What needs to be done: Scan the material for the string "support" and copy out every line in which it occurs.

Dataset records:

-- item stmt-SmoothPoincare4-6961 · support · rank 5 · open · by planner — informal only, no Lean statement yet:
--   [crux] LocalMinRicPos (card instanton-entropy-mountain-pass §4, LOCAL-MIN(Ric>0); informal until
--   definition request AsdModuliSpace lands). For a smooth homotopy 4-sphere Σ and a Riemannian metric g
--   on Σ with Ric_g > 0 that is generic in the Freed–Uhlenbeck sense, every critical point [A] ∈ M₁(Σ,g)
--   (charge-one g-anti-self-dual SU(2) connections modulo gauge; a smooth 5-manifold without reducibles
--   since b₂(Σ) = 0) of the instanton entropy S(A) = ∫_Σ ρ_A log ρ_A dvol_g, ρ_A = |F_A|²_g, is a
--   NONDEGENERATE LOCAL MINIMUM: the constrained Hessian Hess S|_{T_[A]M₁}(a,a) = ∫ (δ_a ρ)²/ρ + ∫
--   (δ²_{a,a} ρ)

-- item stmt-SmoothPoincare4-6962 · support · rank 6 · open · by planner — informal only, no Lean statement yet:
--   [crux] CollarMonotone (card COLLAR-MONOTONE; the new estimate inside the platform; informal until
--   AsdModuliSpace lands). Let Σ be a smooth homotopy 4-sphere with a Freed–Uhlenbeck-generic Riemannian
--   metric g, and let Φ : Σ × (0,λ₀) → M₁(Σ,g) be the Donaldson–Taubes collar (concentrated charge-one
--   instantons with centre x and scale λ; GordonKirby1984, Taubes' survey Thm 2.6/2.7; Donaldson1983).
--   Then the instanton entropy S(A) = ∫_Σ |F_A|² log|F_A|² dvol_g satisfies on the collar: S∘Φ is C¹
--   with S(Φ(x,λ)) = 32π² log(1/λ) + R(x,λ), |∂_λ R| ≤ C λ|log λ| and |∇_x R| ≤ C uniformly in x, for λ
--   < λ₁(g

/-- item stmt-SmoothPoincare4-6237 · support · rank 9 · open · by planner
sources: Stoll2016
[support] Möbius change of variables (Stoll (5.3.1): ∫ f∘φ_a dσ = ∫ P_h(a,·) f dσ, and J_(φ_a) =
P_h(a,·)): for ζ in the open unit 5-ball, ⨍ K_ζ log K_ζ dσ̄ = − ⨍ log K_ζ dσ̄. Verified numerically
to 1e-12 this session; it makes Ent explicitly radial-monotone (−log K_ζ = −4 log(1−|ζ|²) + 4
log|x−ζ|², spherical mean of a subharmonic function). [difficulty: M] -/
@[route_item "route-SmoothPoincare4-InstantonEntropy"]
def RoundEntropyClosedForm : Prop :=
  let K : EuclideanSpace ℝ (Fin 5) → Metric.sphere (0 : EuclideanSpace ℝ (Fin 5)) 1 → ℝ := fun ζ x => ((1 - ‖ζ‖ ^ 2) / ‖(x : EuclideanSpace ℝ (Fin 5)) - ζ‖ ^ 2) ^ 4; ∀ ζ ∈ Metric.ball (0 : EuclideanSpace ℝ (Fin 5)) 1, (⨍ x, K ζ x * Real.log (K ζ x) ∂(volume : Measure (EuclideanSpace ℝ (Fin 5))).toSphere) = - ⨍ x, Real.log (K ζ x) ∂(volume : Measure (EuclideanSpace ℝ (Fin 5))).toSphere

Solution:
-- item stmt-SmoothPoincare4-6961 · support · rank 5 · open · by planner — informal only, no Lean statement yet:
-- item stmt-SmoothPoincare4-6962 · support · rank 6 · open · by planner — informal only, no Lean statement yet:
/-- item stmt-SmoothPoincare4-6237 · support · rank 9 · open · by planner
[support] Möbius change of variables (Stoll (5.3.1): ∫ f∘φ_a dσ = ∫ P_h(a,·) f dσ, and J_(φ_a) =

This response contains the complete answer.